** Opening Excerpted data block **

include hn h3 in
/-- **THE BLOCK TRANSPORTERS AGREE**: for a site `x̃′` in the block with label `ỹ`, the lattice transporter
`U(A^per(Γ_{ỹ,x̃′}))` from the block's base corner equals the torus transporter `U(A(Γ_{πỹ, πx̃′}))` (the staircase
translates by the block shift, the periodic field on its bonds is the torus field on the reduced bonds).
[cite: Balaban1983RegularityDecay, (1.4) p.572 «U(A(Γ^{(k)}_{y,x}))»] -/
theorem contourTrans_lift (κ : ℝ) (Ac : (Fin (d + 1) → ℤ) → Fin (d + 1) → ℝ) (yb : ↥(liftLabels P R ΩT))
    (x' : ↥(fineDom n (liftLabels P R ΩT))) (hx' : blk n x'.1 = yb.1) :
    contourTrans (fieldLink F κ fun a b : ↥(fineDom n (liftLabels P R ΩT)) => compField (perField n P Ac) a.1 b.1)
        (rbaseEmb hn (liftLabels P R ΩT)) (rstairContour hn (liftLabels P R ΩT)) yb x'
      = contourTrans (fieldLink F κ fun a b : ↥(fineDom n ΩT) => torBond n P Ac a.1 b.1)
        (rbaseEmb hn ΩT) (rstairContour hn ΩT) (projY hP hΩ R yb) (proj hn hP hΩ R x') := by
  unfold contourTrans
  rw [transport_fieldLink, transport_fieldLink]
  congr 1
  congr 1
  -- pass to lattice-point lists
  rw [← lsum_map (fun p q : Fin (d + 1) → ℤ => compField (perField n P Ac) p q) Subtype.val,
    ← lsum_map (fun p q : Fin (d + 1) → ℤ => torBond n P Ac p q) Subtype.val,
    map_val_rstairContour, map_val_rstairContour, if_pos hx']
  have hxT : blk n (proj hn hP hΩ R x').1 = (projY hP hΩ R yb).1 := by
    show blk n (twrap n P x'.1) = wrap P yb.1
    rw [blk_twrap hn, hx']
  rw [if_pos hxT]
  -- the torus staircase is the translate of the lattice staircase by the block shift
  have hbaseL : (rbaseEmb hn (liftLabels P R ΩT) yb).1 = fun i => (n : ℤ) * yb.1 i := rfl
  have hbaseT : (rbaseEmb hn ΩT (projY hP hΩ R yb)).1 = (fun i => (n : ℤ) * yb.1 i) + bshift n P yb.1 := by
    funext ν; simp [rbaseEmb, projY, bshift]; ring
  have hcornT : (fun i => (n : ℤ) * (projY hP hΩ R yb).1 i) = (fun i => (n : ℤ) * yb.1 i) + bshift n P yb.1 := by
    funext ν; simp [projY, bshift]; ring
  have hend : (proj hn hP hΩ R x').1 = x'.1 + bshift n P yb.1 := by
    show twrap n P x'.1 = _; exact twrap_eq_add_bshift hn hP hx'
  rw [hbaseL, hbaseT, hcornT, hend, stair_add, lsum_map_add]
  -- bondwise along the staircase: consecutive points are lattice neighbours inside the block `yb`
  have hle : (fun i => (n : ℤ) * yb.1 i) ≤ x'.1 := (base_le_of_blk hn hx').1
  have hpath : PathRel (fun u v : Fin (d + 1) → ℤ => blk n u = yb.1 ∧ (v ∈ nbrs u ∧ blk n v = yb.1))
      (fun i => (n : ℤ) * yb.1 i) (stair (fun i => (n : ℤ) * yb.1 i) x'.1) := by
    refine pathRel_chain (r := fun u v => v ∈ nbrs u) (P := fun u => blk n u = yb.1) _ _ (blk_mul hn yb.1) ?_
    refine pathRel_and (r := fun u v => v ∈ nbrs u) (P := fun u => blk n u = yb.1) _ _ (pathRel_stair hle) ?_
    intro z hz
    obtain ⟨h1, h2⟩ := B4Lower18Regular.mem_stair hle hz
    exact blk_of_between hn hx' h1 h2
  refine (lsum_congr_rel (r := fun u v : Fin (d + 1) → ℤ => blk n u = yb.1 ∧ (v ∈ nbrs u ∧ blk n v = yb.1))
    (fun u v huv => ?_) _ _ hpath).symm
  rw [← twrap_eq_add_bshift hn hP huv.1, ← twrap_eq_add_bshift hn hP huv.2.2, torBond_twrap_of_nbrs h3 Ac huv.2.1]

** Closing Excerpted data block **
** Opening Excerpted data block **

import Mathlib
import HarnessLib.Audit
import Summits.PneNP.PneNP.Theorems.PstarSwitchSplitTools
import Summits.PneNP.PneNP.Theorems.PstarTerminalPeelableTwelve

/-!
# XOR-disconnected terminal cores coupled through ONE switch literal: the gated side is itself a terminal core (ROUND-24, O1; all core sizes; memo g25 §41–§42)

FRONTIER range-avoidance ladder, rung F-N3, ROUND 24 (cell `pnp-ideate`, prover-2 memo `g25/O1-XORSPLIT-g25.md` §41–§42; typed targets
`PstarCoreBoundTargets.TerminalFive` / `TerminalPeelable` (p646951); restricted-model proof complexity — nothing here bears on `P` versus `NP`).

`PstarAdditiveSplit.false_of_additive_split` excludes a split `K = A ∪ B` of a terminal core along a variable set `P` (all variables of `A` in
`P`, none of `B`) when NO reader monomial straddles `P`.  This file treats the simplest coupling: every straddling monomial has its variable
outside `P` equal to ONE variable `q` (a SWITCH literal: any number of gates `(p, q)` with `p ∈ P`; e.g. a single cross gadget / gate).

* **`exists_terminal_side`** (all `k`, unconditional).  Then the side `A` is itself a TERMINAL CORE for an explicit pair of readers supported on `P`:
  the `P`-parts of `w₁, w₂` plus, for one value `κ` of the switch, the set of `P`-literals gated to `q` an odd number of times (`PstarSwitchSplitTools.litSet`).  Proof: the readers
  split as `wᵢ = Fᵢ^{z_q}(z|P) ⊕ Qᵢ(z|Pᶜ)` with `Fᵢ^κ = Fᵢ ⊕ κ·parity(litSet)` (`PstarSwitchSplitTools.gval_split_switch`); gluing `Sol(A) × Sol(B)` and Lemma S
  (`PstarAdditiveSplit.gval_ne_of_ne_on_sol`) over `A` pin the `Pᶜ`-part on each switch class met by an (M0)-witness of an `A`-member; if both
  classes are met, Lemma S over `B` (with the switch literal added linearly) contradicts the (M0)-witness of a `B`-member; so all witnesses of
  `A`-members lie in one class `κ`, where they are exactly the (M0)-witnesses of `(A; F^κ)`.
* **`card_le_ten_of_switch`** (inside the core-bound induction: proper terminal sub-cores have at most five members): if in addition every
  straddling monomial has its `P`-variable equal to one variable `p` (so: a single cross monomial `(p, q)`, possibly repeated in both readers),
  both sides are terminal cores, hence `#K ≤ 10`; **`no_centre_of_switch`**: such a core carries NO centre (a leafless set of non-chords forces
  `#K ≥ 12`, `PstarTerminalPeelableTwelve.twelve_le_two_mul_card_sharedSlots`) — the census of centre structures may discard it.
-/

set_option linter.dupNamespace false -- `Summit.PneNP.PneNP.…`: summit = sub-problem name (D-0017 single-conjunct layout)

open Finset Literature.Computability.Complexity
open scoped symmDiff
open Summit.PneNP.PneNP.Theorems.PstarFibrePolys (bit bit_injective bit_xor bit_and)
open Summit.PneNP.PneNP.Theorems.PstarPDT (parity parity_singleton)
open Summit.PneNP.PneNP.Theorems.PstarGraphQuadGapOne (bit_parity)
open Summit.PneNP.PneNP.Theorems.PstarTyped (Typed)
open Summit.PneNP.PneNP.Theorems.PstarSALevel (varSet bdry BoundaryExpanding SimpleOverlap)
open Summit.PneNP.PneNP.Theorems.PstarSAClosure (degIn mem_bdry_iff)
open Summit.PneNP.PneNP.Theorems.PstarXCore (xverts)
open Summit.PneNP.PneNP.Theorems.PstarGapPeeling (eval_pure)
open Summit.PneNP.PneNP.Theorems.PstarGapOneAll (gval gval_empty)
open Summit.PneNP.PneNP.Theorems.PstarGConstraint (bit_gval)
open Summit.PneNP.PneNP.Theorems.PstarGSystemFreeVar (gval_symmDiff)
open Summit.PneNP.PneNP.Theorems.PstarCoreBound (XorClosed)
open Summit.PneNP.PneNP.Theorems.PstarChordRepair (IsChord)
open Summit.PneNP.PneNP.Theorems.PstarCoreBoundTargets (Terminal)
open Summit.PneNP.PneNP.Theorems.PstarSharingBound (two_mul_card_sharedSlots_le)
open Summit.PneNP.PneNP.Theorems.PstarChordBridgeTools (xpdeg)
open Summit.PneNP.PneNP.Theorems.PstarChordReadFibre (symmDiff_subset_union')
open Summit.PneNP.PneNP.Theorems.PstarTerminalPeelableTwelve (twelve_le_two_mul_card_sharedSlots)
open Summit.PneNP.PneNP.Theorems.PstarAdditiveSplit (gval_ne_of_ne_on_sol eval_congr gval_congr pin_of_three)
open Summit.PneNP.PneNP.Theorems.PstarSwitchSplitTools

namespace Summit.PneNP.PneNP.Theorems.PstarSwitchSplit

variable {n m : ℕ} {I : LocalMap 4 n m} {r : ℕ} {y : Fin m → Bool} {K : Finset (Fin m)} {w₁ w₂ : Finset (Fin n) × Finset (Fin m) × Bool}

** Closing Excerpted data block **
** Opening Excerpted data block **

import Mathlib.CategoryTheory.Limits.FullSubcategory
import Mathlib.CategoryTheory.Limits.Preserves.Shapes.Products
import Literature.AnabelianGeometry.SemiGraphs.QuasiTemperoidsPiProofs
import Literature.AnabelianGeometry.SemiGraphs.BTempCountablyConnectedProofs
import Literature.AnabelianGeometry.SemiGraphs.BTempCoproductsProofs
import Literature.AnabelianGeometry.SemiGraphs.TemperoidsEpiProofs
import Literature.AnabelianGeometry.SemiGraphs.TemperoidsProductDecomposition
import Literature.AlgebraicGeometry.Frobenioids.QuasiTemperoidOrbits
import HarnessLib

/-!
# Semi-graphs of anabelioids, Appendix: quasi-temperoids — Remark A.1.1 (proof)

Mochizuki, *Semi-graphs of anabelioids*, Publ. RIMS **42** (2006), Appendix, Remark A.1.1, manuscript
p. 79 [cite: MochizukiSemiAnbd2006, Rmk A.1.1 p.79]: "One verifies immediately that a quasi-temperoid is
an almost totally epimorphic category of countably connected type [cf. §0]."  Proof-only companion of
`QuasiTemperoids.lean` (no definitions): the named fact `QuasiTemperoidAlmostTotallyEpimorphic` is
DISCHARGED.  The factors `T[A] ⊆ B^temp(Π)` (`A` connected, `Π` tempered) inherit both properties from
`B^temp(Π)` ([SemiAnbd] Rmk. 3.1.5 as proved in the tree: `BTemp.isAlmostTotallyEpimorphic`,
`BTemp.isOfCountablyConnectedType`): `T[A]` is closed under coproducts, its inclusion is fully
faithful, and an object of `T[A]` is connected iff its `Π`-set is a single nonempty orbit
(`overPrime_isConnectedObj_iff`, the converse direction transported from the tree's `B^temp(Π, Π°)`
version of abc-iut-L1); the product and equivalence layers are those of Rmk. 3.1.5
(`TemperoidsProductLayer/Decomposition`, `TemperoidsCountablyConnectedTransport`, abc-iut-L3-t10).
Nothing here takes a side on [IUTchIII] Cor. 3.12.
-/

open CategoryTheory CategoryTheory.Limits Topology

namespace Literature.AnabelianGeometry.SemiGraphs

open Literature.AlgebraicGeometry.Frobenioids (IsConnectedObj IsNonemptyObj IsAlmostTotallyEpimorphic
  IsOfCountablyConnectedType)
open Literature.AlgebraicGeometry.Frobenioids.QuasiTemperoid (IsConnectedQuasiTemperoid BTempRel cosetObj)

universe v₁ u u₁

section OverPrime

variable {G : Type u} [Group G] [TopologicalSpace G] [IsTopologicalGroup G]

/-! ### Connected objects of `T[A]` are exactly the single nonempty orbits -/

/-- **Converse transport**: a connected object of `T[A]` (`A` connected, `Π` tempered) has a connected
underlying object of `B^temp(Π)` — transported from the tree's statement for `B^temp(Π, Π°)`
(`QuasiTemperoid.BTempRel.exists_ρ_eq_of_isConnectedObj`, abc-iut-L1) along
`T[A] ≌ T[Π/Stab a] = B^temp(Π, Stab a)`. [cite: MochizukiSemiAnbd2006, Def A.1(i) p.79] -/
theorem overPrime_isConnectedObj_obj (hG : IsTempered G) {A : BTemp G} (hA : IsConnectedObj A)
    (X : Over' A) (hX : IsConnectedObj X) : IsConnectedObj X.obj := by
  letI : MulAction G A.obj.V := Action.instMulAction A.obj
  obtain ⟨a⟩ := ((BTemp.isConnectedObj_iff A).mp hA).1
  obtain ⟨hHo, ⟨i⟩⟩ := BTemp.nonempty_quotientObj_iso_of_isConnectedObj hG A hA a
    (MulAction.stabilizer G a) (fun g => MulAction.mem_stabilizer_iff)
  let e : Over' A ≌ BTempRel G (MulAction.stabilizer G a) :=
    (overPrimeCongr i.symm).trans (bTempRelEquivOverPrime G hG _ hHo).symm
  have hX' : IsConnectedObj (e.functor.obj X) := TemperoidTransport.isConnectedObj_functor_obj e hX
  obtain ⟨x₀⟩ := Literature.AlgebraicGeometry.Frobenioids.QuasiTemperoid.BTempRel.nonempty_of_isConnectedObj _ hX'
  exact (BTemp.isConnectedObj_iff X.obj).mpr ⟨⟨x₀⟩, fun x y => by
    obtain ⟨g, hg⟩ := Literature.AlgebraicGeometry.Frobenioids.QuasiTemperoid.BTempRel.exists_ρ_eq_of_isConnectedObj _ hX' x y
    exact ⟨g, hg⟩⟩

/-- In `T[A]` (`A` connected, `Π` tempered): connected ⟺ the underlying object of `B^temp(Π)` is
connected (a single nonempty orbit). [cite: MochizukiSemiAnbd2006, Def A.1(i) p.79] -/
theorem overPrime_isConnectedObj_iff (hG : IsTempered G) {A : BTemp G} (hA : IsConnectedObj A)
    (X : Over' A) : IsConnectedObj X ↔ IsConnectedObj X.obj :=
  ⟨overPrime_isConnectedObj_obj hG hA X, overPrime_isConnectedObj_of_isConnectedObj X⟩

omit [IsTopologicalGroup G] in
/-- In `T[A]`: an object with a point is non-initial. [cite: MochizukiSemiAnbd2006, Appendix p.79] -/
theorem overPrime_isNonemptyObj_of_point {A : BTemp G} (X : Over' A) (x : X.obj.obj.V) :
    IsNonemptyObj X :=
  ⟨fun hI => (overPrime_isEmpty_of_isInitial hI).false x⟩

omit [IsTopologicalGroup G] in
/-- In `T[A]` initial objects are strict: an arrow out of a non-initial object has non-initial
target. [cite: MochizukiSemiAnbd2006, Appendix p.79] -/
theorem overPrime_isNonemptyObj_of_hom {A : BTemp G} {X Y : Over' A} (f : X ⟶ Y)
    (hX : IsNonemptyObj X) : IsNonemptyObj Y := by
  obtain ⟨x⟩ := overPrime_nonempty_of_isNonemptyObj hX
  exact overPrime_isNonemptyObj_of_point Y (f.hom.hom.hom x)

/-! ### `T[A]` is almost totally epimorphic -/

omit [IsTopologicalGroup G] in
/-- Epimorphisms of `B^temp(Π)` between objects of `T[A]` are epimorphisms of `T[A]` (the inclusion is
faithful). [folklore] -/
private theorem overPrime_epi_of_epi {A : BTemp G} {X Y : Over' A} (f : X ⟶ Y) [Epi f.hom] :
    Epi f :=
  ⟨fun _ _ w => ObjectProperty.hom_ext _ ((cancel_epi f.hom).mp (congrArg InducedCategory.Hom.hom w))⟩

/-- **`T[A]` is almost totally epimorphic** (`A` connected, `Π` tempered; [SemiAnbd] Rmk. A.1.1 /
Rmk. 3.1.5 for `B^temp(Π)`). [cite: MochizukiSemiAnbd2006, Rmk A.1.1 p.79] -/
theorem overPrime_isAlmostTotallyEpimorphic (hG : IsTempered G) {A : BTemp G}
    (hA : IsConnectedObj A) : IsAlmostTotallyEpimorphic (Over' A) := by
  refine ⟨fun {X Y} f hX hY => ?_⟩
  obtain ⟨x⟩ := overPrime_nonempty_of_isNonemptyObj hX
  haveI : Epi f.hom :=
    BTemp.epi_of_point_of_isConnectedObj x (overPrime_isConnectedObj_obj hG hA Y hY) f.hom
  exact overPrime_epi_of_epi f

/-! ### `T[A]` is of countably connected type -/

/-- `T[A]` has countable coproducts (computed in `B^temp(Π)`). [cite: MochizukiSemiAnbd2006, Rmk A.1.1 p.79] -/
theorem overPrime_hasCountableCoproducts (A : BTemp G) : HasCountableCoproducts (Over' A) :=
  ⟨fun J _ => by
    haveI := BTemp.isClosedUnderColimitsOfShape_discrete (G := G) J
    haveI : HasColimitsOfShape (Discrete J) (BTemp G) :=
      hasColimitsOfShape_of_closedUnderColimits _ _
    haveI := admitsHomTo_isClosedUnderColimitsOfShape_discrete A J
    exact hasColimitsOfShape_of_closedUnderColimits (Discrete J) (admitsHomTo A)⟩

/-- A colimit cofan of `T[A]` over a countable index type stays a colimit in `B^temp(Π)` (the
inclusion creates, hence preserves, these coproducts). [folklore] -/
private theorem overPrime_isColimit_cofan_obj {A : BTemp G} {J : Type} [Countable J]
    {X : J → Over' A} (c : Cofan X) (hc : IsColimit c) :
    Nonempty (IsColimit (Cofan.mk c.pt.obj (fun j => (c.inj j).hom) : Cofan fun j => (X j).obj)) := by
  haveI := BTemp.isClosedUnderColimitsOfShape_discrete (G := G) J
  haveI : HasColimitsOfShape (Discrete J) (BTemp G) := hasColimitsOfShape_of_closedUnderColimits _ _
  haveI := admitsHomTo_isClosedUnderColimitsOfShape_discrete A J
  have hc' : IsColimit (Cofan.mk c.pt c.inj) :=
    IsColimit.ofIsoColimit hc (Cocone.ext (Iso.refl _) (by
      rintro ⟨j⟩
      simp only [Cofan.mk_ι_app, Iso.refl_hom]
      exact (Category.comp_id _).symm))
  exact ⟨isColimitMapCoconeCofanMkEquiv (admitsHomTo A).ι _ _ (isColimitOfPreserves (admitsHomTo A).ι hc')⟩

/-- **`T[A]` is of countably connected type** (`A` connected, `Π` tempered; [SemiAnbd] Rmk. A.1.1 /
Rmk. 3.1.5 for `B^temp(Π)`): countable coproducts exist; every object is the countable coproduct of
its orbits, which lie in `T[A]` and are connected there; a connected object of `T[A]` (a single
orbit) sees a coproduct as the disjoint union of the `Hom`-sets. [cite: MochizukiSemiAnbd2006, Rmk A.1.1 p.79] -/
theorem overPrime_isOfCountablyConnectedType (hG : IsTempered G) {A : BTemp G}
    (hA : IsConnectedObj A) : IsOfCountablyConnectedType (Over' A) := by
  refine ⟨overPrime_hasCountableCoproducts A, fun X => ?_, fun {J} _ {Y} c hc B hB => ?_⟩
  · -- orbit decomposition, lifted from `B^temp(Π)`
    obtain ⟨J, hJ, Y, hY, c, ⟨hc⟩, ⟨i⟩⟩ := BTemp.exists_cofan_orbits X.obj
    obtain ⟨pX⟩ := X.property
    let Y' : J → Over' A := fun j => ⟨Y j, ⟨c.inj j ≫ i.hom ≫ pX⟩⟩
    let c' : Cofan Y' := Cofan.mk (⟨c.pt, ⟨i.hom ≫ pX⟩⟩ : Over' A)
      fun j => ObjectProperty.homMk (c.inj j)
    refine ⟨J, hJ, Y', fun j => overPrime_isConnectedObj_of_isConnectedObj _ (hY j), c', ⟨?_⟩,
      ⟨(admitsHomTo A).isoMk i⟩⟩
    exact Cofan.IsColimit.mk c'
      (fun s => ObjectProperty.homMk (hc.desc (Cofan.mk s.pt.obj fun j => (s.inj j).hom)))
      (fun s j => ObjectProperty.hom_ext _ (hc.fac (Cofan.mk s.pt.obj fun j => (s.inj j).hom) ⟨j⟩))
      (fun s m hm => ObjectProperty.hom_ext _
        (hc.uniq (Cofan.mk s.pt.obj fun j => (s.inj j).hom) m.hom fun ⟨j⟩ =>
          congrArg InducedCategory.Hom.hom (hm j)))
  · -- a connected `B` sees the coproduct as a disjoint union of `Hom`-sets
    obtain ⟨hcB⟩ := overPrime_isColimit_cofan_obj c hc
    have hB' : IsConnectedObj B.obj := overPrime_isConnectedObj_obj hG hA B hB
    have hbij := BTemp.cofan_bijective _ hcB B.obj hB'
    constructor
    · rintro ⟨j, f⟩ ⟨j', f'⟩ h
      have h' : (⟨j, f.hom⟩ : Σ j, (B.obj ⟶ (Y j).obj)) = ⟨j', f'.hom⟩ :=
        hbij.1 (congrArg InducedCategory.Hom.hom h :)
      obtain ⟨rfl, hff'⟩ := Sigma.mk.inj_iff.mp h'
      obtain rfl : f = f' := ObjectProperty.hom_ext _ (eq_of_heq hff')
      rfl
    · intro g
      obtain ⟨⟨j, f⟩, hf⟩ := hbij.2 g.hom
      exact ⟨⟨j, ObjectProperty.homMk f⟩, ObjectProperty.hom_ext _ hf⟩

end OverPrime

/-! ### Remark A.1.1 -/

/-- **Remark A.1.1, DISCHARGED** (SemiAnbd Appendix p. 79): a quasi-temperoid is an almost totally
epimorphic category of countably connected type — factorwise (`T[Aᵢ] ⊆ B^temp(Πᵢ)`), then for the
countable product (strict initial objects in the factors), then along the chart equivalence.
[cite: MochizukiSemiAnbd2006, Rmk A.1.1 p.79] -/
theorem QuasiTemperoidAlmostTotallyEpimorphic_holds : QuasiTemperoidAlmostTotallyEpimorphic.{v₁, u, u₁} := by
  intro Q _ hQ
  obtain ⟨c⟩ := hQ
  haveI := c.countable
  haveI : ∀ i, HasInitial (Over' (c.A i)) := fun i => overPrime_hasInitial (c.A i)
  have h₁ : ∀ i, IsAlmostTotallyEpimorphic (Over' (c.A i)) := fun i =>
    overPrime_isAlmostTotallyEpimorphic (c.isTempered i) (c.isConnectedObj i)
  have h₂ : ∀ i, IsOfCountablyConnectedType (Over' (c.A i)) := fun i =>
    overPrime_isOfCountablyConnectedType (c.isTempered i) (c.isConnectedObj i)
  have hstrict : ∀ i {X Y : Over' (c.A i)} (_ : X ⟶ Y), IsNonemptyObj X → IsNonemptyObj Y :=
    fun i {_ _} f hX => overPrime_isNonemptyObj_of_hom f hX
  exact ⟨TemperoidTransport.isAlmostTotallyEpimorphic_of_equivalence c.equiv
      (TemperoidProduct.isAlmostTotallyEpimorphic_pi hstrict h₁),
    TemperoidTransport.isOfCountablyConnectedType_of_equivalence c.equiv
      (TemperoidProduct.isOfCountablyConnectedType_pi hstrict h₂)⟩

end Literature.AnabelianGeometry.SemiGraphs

** Closing Excerpted data block **

Exercise brief:
Within the listing above, give again exactly every line from the line with "include hn h3 in" through the line with "funext ν; simp [projY, bshift]; ring", both included, and no other line.

Solution:
include hn h3 in
/-- **THE BLOCK TRANSPORTERS AGREE**: for a site `x̃′` in the block with label `ỹ`, the lattice transporter
`U(A^per(Γ_{ỹ,x̃′}))` from the block's base corner equals the torus transporter `U(A(Γ_{πỹ, πx̃′}))` (the staircase
translates by the block shift, the periodic field on its bonds is the torus field on the reduced bonds).
[cite: Balaban1983RegularityDecay, (1.4) p.572 «U(A(Γ^{(k)}_{y,x}))»] -/
theorem contourTrans_lift (κ : ℝ) (Ac : (Fin (d + 1) → ℤ) → Fin (d + 1) → ℝ) (yb : ↥(liftLabels P R ΩT))
    (x' : ↥(fineDom n (liftLabels P R ΩT))) (hx' : blk n x'.1 = yb.1) :
    contourTrans (fieldLink F κ fun a b : ↥(fineDom n (liftLabels P R ΩT)) => compField (perField n P Ac) a.1 b.1)
        (rbaseEmb hn (liftLabels P R ΩT)) (rstairContour hn (liftLabels P R ΩT)) yb x'
      = contourTrans (fieldLink F κ fun a b : ↥(fineDom n ΩT) => torBond n P Ac a.1 b.1)
        (rbaseEmb hn ΩT) (rstairContour hn ΩT) (projY hP hΩ R yb) (proj hn hP hΩ R x') := by
  unfold contourTrans
  rw [transport_fieldLink, transport_fieldLink]
  congr 1
  congr 1
  -- pass to lattice-point lists
  rw [← lsum_map (fun p q : Fin (d + 1) → ℤ => compField (perField n P Ac) p q) Subtype.val,
    ← lsum_map (fun p q : Fin (d + 1) → ℤ => torBond n P Ac p q) Subtype.val,
    map_val_rstairContour, map_val_rstairContour, if_pos hx']
  have hxT : blk n (proj hn hP hΩ R x').1 = (projY hP hΩ R yb).1 := by
    show blk n (twrap n P x'.1) = wrap P yb.1
    rw [blk_twrap hn, hx']
  rw [if_pos hxT]
  -- the torus staircase is the translate of the lattice staircase by the block shift
  have hbaseL : (rbaseEmb hn (liftLabels P R ΩT) yb).1 = fun i => (n : ℤ) * yb.1 i := rfl
  have hbaseT : (rbaseEmb hn ΩT (projY hP hΩ R yb)).1 = (fun i => (n : ℤ) * yb.1 i) + bshift n P yb.1 := by
    funext ν; simp [rbaseEmb, projY, bshift]; ring
  have hcornT : (fun i => (n : ℤ) * (projY hP hΩ R yb).1 i) = (fun i => (n : ℤ) * yb.1 i) + bshift n P yb.1 := by
    funext ν; simp [projY, bshift]; ring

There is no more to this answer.